====== PROVIDED RECORDS

import Literature.NumberTheory.EllipticCurves.Kato2004.EulerSystemBoundFineSelmerTwo
import HarnessLib

/-!
# Route `ThetaPartnerAtTwo` (TP2), crux K3 `SignedKatoDivisibilityUpToAtTwo` (stmt-BirchSwinnertonDyer-20308 / K3P′ 25631), line `colemanrat`
# v14.1 — Λ-FREE TWINS III: (C1) Euler system + (C2) unramified away from `2` ⟹ the Λ-adic lift of the `2`-power line is a GENUINE `2`-adic
# Euler-system class (`Kato2004.IsEulerSystemClassTwo`) with `proj_n = Cor z_{n+2,∅}` — no values, no dual-exponential datum `Λ`

Width seat `bsd-wall-tp2-p2x-w2` g8 (cell `bsd-wall`).

* `KatoBK.exists_isEulerSystemClassTwo_of_isEulerSystem` — twin of `Kato2004.exists_isEulerSystemClassTwo_of_zetaBody`
  (`Literature/…/Kato2004/EulerSystemBoundFineSelmerTwo.lean`) with the `ZetaBody` witness replaced by its conjuncts (C1), (C2): the input
  `IsEulerSystemClassTwo W hκ I s ∧ ∀ n, I.proj n s = levelToLayerTwo … (z (n+2) idealOne)` of the socket and of the registered stub
  `stub_katoBoundTwoContra` (Kato Thm. 13.4 (2) at `2`).

AUDIT behind this file (of w3 g8's socket `KatoBK.corePairChiPrim_of_coreKZ_of_bricks`, p636266 = the lead's p635470 re-cut): of the six conjuncts
of `Kato2004.ZetaBody W 2 f ιC κK ΛK c d a A z x` the socket consumes (C1) and (C2) (through `Kato2004.exists_isEulerSystemClassTwo_of_zetaBody`)
and (C5) (through `KatoConst.exists_ratCast_eq_katoConstant_of_analyticRank_eq_zero` — whose call of `zetaBody_value_level_one` DISCARDS the
`Λ`-clause —, `KatoBK.charSumF_mul_gaussSum_eq_two` = w4 g0's `KatoValue.charSumF_mul_gaussSum_eq`, and brick B4c = w4 g0's
`KatoValue.sum_sigma_eq_of_zetaBody`), never (C3a) (`Λ` Galois-equivariant), (C3b) (`Λ` local at `p`) or (C4) (`Λ(z) = 1 ⊗ x`). So Kato's
ABSTRACT dual-exponential datum `Λ` — whose axioms (C3a)/(C3b) are READINGS of Kato §9.4 carried «with their own attribution» inside the fact
shape (module docstring of `Literature/…/Kato2004/EulerSystemValues.lean`, O1 / X1-eq / X1-loc) — is IDLE in the displayed residue CORE_KZ once
the Bloch–Kato clause (KZ) ties `x` to `z` through the layer pairing. The three files `…KatoBKLambdaFree{Values,CharValues,ESClass}.lean`
supply the Λ-free inputs of a re-cut socket over CORE_KZ⁰ (= CORE_KZ with «∃ ΛK … ZetaBody … ∧ (KZ)» replaced by «(C1) ∧ (C2) ∧ (C5) ∧ (KZ)»).
The displayed hypothesis `hC5` is VERBATIM conjunct (C5) of `ZetaBody` with its `let` expanded (definitional check:
`KatoValue.valueLaw_of_zetaBody` in `…LambdaFreeCharValues`). Proofs are the originals' proofs with the destructuring of `hbody` removed.
HONEST FRAMING: theorems only (no definition, no named fact, no instance, no `sorry`); every statement is CONDITIONAL on displayed Kato-shaped
hypotheses (conjuncts of the conclusion of the cite-only fact `Kato2004.exists_eulerSystem_expStar_values`); closes no item; K3 / K3P′ are
NOT settled and BSD is NOT proved by any of this.

References: K. Kato, Astérisque 295 (2004), Ex. 13.3 (p. 225), (8.1.3) (p. 180), Lemma 8.5 (pp. 183–184), §6.2 (p. 161), Thm. 6.6 (1)
(p. 163), Thm. 9.7 (p. 189), §13.1 and Thm. 13.4 (pp. 224–226) [Kato2004Asterisque]; B. Mazur, J. Tate, J. Teitelbaum, Invent. Math. 84
(1986) §I.8 [MazurTateTeitelbaum1986Invent]; L. Washington, *Introduction to Cyclotomic Fields* (1997) §13.1 [Washington1997].
-/

set_option autoImplicit false
-- the Theorems namespace of this sub repeats the summit name by design (D-0017 nested layout)
set_option linter.dupNamespace false

noncomputable section

set_option backward.isDefEq.respectTransparency false

open scoped NumberField TensorProduct

open Field IsDedekindDomain
  Literature.NumberTheory.GaloisRepresentations
  Literature.NumberTheory.EllipticCurves Literature.NumberTheory.EllipticCurves.ModularForms
  Literature.NumberTheory.EllipticCurves.Kato2004 Literature.NumberTheory.EllipticCurves.Kato2004.EulerSystemValues
  Rat.HeightOneSpectrum

namespace Summit.BirchSwinnertonDyer.BirchSwinnertonDyer.Theorems.SignedKatoOffTwo.KatoBK

/-! ## §1 (C1) + (C2) ⟹ a genuine `2`-adic Euler-system class (no values, no `Λ`) -/

/-- **The Λ-adic lift of the `2`-power line of Kato's family is a genuine `2`-adic Euler-system class — from (C1) and (C2) ALONE.** Let `z` be an
Euler system for `T₂W` over the cyclotomic levels away from `prime(2cdAN)` ((C1), Kato Ex. 13.3 / Prop. 8.12) all of whose classes are
unramified away from `2` at class level ((C2), (8.1.3) with Lemma 8.5 — which IS membership in the tree's `integralH1`), `2cdAN ≠ 0`. Then for
every pinned `I : IwasawaH1Data W 2 κ γ` there is `y ∈ 𝐇¹_Γ(T₂W)` with `IsEulerSystemClassTwo W hκ I y` and `proj_n y = Cor_{ℚ(μ_{2^{n+2}})/ℚ_n}
z_{n+2,∅}` for all `n`. Twin of `Kato2004.exists_isEulerSystemClassTwo_of_zetaBody` with the `ZetaBody` witness replaced by its conjuncts (C1),
(C2); proof = `IwasawaH1Data.existsUnique_lift_of_isEulerSystem_of_integral_two` (integrality of the corestricted class by
`coresLe_mem_integralH1`, as in `existsUnique_lift_of_zetaBody_two`) + `isEulerSystemClassTwo_of_proj_eq_levelToLayerTwo`.
[cite: Kato2004Asterisque, Ex. 13.3 (p. 225), (8.1.3) and Lemma 8.5 (pp. 180–184), §13.1 and Thm. 13.4 (pp. 224–226)] [cite: Washington1997, §13.1] -/
theorem exists_isEulerSystemClassTwo_of_isEulerSystem (W : WeierstrassCurve ℚ) [W.IsElliptic]
    [ContinuousSMul ℤ_[2] (W.tateModule 2)] [Module.Free ℤ_[2] (W.tateModule 2)] [Module.Finite ℤ_[2] (W.tateModule 2)]
    {κ : ZpExtension ℚ 2} (hκ : κ.IsCyclotomic) {γ : absoluteGaloisGroup ℚ} (I : Kato2004.IwasawaH1Data W 2 κ γ)
    {c d : ℤ} {A N : ℕ}
    {z : ∀ (k : ℕ) (r : (cyclotomicLevelsRat 2 (badPlaces c d A N)).Ideals),
      H1 (tateRep W 2) ((cyclotomicLevelsRat 2 (badPlaces c d A N)).level k r.1)}
    (hC1 : IsEulerSystem (cyclotomicLevelsRat 2 (badPlaces c d A N)) (tateRep W 2) 2 z)
    (hC2 : ∀ (k : ℕ) (r : (cyclotomicLevelsRat 2 (badPlaces c d A N)).Ideals) (v : HeightOneSpectrum (𝓞 ℚ)),
      ((primesEquiv v : Nat.Primes) : ℕ) ≠ 2 →
      ∀ 𝔓 ∈ v.primesAbove,
        resLe (tateRep W 2).toTopRep
            (inf_le_left : (cyclotomicLevelsRat 2 (badPlaces c d A N)).level k r.1 ⊓ 𝔓.inertia (absoluteGaloisGroup ℚ) ≤
              (cyclotomicLevelsRat 2 (badPlaces c d A N)).level k r.1)
            1 (z k r) = 0)
    (hne : 2 * c.natAbs * d.natAbs * A * N ≠ 0) :
    ∃ y : I.H, Kato2004.IsEulerSystemClassTwo W hκ I y ∧
      ∀ n : ℕ, I.proj n y = Kato2004.levelToLayerTwo W hκ (badPlaces c d A N) n
        (z (n + 2) (cyclotomicLevelsRat 2 (badPlaces c d A N)).idealOne) := by
  have hint : ∀ (k : ℕ) (r : (cyclotomicLevelsRat 2 (badPlaces c d A N)).Ideals),
      z k r ∈ integralH1 (tateRep W 2) 2 ((cyclotomicLevelsRat 2 (badPlaces c d A N)).level k r.1) :=
    fun k r v hv 𝔓 h𝔓 ↦ hC2 k r v hv 𝔓 h𝔓
  have hlayer : ∀ n : ℕ, Kato2004.levelToLayerTwo W hκ (badPlaces c d A N) n
      (z (n + 2) (cyclotomicLevelsRat 2 (badPlaces c d A N)).idealOne) ∈ integralH1 (tateRep W 2) 2 (κ.layerSubgroup n) := by
    intro n
    haveI : ((cyclotomicLevelsRat 2 (badPlaces c d A N)).level (n + 2) ∅).Normal :=
      Kato2004.normal_cyclotomicLevelsRat_level_empty 2 (badPlaces c d A N) (n + 2)
    haveI : ((cyclotomicLevelsRat 2 (badPlaces c d A N)).level (n + 2) ∅).FiniteIndex :=
      finiteIndex_of_isOpen_of_compactSpace _
        ((cyclotomicLevelsRat 2 (badPlaces c d A N)).isOpen_level (n + 2) ∅)
    haveI : Fintype (κ.layerSubgroup n ⧸
        ((cyclotomicLevelsRat 2 (badPlaces c d A N)).level (n + 2) ∅).subgroupOf (κ.layerSubgroup n)) :=
      Fintype.ofFinite _
    have key := Kato2004.coresLe_mem_integralH1 (tateRep W 2) 2
      (hκ.cyclotomicLevelsRat_level_le_layerSubgroup_two (badPlaces c d A N) n)
      ((cyclotomicLevelsRat 2 (badPlaces c d A N)).isOpen_level (n + 2) ∅)
      (fun v hv ↦ Kato2004.cyclotomicLevelsRat_level_empty_unramifiedAt 2 (badPlaces c d A N) (n + 2) v hv)
      (hint (n + 2) (cyclotomicLevelsRat 2 (badPlaces c d A N)).idealOne)
    unfold Kato2004.levelToLayerTwo
    convert key using 4
  obtain ⟨y, hy, -⟩ := Kato2004.IwasawaH1Data.existsUnique_lift_of_isEulerSystem_of_integral_two W hκ I
    (badPlaces c d A N) z hC1 hlayer
  exact ⟨y, Kato2004.isEulerSystemClassTwo_of_proj_eq_levelToLayerTwo W hκ I (Kato2004.badPlaces_finite hne) hC1 hint hy, hy⟩

end Summit.BirchSwinnertonDyer.BirchSwinnertonDyer.Theorems.SignedKatoOffTwo.KatoBK

end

============

INSTRUCTIONS TO FOLLOW » Out of the data above, set down the lines from the one with "set_option linter.dupNamespace false" to the one with "Euler-system class (no", both included, exactly as written and with no additions.

EXERCISE ANSWER »
set_option linter.dupNamespace false

noncomputable section

set_option backward.isDefEq.respectTransparency false

open scoped NumberField TensorProduct

open Field IsDedekindDomain
  Literature.NumberTheory.GaloisRepresentations
  Literature.NumberTheory.EllipticCurves Literature.NumberTheory.EllipticCurves.ModularForms
  Literature.NumberTheory.EllipticCurves.Kato2004 Literature.NumberTheory.EllipticCurves.Kato2004.EulerSystemValues
  Rat.HeightOneSpectrum

namespace Summit.BirchSwinnertonDyer.BirchSwinnertonDyer.Theorems.SignedKatoOffTwo.KatoBK

/-! ## §1 (C1) + (C2) ⟹ a genuine `2`-adic Euler-system class (no values, no `Λ`) -/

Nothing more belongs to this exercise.